#### Task details
Report how many lines of the listing include the word "conjugate"; nothing else should be written.

#### Data
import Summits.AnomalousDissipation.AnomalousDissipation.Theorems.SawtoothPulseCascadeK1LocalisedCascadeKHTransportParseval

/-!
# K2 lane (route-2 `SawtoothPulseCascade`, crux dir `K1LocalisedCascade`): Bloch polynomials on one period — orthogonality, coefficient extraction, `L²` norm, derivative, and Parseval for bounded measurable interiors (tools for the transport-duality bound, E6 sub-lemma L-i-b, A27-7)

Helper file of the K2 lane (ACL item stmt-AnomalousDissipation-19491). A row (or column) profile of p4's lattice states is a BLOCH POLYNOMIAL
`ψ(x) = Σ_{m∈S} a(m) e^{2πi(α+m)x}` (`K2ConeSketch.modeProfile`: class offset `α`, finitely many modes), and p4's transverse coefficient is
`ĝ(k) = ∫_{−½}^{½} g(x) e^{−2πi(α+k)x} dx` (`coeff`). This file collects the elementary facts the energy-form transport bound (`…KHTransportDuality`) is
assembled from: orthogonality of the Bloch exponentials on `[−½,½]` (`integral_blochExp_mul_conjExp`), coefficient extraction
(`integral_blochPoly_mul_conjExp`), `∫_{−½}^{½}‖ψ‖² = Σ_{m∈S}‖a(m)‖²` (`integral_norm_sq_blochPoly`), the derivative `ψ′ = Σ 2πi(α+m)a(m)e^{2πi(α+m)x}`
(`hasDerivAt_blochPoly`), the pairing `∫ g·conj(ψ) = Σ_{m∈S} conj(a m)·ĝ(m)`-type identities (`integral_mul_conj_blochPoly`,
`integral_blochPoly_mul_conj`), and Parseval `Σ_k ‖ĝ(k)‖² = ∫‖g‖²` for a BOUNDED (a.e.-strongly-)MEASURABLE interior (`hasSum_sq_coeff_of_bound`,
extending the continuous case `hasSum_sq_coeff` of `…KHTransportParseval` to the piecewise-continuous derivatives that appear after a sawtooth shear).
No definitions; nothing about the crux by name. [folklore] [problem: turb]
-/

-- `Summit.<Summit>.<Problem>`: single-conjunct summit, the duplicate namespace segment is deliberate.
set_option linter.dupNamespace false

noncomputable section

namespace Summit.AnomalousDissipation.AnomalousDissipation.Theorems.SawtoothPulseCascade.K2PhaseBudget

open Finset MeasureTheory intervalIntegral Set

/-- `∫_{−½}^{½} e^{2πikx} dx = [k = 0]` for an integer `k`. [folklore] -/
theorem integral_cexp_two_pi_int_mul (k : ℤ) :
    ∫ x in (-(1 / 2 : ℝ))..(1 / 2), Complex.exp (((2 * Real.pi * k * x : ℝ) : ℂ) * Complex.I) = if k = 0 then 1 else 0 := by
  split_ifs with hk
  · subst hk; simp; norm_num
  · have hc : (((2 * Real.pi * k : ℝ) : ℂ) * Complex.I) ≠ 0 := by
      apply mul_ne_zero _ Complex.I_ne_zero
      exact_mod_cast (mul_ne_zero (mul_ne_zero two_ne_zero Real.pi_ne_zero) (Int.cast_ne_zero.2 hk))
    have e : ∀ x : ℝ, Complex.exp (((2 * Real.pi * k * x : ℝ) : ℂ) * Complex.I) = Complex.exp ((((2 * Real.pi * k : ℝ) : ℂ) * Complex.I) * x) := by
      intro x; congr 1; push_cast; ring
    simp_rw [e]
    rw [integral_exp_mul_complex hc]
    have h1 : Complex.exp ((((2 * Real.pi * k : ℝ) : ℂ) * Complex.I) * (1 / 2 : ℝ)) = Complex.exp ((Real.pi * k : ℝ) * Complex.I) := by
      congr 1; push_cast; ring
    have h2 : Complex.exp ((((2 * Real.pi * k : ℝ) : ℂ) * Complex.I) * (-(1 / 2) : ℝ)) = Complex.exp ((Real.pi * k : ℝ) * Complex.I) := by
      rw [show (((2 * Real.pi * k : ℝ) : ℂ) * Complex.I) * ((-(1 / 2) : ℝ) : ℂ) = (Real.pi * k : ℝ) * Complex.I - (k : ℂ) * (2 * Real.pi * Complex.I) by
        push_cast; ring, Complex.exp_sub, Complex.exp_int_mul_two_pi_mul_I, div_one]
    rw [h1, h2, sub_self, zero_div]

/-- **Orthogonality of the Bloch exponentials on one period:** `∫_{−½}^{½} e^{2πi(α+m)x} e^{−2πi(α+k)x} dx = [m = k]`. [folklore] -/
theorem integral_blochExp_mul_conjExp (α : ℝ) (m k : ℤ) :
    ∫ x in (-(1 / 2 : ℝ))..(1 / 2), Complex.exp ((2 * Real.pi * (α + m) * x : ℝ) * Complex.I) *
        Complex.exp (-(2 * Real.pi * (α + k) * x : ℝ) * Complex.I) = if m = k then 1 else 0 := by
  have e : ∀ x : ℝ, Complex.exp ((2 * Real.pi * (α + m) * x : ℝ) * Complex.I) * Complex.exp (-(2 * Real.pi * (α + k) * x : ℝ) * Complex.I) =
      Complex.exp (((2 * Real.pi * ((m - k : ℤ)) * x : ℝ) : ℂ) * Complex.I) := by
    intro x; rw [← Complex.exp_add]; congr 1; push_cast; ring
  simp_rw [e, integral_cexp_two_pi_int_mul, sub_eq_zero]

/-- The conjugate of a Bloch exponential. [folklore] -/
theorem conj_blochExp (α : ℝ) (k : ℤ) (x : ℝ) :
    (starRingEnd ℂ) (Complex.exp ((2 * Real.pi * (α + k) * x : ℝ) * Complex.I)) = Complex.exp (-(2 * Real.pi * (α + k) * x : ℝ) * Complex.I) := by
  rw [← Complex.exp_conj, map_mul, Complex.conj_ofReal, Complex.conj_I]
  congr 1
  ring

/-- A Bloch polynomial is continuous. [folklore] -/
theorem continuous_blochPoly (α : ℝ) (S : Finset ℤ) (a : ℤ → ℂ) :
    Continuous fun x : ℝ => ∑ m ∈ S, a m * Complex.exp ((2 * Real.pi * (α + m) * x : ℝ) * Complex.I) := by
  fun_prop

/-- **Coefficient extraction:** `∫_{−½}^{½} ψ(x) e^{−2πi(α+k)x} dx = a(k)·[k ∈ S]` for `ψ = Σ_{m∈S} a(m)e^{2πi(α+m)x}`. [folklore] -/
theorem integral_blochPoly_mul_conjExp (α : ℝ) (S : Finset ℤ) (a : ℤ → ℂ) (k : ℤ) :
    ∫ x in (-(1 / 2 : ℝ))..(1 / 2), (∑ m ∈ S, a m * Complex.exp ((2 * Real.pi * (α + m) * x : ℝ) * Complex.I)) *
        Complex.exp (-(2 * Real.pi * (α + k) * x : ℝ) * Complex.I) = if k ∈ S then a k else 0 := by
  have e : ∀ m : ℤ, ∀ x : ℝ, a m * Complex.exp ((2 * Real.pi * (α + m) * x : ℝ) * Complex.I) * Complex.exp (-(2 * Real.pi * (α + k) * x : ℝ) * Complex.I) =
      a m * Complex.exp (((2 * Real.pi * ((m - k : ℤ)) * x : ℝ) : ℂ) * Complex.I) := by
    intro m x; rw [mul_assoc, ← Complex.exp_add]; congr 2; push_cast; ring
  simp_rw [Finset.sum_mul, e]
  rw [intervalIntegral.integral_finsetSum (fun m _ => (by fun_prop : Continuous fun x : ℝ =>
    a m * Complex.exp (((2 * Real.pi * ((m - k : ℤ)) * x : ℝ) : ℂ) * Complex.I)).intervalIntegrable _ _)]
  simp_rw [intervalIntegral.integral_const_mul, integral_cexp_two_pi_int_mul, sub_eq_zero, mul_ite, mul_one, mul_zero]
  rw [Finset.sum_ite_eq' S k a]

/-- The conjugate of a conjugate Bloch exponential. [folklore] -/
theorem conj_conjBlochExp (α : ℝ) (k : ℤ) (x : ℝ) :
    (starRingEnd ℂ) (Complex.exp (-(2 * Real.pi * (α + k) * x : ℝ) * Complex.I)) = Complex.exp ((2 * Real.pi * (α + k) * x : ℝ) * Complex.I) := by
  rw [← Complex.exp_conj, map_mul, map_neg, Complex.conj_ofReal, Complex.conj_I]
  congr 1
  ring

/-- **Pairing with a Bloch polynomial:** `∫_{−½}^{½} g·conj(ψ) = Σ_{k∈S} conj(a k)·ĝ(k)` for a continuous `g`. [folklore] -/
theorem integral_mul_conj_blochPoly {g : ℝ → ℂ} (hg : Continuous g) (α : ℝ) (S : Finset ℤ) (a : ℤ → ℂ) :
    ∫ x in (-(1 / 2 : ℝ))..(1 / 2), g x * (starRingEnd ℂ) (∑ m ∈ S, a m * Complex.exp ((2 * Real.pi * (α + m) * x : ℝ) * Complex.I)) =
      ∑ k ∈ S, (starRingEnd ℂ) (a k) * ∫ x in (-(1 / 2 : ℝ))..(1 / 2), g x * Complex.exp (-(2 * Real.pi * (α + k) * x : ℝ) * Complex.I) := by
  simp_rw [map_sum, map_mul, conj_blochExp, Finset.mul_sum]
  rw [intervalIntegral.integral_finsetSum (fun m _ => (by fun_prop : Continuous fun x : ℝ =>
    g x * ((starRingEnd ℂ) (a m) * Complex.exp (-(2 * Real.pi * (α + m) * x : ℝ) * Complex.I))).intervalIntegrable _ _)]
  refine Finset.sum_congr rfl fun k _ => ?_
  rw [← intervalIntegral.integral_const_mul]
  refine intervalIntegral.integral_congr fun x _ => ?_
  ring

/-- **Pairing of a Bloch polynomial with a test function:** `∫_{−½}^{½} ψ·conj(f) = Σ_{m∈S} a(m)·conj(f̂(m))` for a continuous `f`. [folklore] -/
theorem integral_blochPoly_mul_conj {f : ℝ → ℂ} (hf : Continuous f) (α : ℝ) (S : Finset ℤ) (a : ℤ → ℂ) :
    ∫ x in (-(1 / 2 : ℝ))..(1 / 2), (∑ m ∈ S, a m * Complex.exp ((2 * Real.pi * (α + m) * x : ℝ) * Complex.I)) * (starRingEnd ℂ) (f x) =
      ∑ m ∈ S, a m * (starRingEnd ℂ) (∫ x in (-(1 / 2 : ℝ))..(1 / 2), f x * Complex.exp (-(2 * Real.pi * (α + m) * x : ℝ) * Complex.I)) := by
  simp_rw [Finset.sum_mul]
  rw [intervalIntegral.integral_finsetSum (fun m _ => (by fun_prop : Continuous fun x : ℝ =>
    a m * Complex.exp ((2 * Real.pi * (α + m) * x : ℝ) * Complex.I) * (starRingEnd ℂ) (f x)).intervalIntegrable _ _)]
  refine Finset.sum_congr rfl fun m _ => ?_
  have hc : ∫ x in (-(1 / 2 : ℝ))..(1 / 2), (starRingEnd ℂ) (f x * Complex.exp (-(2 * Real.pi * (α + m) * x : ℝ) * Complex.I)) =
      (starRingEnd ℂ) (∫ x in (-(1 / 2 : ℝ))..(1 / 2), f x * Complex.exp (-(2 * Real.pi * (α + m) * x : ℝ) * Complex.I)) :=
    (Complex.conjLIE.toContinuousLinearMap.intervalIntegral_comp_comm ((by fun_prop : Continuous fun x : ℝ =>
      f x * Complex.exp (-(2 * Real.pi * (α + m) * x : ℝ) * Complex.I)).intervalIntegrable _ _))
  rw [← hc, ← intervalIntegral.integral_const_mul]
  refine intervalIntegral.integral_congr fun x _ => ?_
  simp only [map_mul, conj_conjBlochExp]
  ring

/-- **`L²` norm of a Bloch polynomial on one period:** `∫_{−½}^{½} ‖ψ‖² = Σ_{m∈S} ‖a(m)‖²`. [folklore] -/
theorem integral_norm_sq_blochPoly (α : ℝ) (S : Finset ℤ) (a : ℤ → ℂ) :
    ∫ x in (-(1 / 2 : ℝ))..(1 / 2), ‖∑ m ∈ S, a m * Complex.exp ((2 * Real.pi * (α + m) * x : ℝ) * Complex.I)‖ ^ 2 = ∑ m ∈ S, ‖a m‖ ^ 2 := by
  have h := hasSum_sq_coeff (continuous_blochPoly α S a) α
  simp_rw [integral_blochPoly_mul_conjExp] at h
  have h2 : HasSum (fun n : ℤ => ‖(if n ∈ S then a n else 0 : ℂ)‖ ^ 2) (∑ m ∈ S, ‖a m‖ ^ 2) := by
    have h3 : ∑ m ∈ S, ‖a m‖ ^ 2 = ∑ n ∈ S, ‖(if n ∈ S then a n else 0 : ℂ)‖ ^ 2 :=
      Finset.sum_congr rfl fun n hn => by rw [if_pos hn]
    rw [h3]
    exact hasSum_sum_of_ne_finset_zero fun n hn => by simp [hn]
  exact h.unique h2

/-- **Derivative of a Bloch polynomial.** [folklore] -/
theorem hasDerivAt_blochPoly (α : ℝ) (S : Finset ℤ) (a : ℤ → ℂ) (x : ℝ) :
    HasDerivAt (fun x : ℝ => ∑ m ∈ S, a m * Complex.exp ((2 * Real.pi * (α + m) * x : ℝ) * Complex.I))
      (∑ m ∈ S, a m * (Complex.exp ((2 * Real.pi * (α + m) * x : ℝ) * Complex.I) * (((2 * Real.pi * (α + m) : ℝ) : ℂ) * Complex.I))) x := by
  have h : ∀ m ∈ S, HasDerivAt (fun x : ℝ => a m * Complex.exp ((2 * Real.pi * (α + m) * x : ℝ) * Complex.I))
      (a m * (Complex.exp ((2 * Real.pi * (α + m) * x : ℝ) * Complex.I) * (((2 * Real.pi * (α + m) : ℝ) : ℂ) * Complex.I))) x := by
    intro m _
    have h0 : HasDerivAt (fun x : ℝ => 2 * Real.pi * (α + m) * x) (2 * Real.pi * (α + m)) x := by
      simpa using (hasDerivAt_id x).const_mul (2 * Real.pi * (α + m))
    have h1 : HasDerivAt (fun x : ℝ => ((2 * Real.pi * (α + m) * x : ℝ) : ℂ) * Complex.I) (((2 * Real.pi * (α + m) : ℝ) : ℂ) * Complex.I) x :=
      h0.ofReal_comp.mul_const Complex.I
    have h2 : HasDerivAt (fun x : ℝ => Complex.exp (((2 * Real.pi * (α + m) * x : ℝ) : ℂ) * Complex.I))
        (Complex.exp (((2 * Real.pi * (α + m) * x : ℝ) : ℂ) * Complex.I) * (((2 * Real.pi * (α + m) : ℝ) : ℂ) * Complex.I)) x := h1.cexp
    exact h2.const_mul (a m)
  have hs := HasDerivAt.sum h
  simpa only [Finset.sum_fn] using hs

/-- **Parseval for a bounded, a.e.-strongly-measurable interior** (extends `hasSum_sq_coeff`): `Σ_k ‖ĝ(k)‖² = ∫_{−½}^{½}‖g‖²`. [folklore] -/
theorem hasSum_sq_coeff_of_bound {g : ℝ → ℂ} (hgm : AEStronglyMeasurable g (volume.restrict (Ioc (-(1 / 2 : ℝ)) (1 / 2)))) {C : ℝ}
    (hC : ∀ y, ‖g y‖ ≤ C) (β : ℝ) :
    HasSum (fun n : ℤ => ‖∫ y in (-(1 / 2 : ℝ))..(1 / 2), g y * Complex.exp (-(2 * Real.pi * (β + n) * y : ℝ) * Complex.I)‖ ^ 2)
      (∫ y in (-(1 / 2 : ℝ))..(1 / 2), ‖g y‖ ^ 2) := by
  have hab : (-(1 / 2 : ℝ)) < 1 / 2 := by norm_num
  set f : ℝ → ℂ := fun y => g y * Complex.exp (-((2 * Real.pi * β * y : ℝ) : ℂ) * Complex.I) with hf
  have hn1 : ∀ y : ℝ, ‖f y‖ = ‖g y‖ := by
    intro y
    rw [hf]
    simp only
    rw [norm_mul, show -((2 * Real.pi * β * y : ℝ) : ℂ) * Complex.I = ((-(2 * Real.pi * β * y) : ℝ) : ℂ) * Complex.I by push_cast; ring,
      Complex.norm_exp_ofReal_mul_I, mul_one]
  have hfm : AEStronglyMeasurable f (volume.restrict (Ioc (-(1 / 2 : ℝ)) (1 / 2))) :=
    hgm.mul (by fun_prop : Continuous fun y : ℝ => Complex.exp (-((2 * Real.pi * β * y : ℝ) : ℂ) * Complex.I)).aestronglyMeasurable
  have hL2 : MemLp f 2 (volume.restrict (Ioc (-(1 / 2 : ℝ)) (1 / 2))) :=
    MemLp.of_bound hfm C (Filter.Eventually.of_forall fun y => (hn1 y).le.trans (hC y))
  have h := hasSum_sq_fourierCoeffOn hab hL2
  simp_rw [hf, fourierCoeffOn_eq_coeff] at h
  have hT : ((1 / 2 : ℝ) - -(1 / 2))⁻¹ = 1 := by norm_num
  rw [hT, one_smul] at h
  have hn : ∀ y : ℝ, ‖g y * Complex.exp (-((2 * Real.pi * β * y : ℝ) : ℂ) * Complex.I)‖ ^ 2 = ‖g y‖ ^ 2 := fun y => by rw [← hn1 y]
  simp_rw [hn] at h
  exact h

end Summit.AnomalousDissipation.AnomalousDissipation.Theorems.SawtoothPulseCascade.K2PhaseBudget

#### Exercise solution
2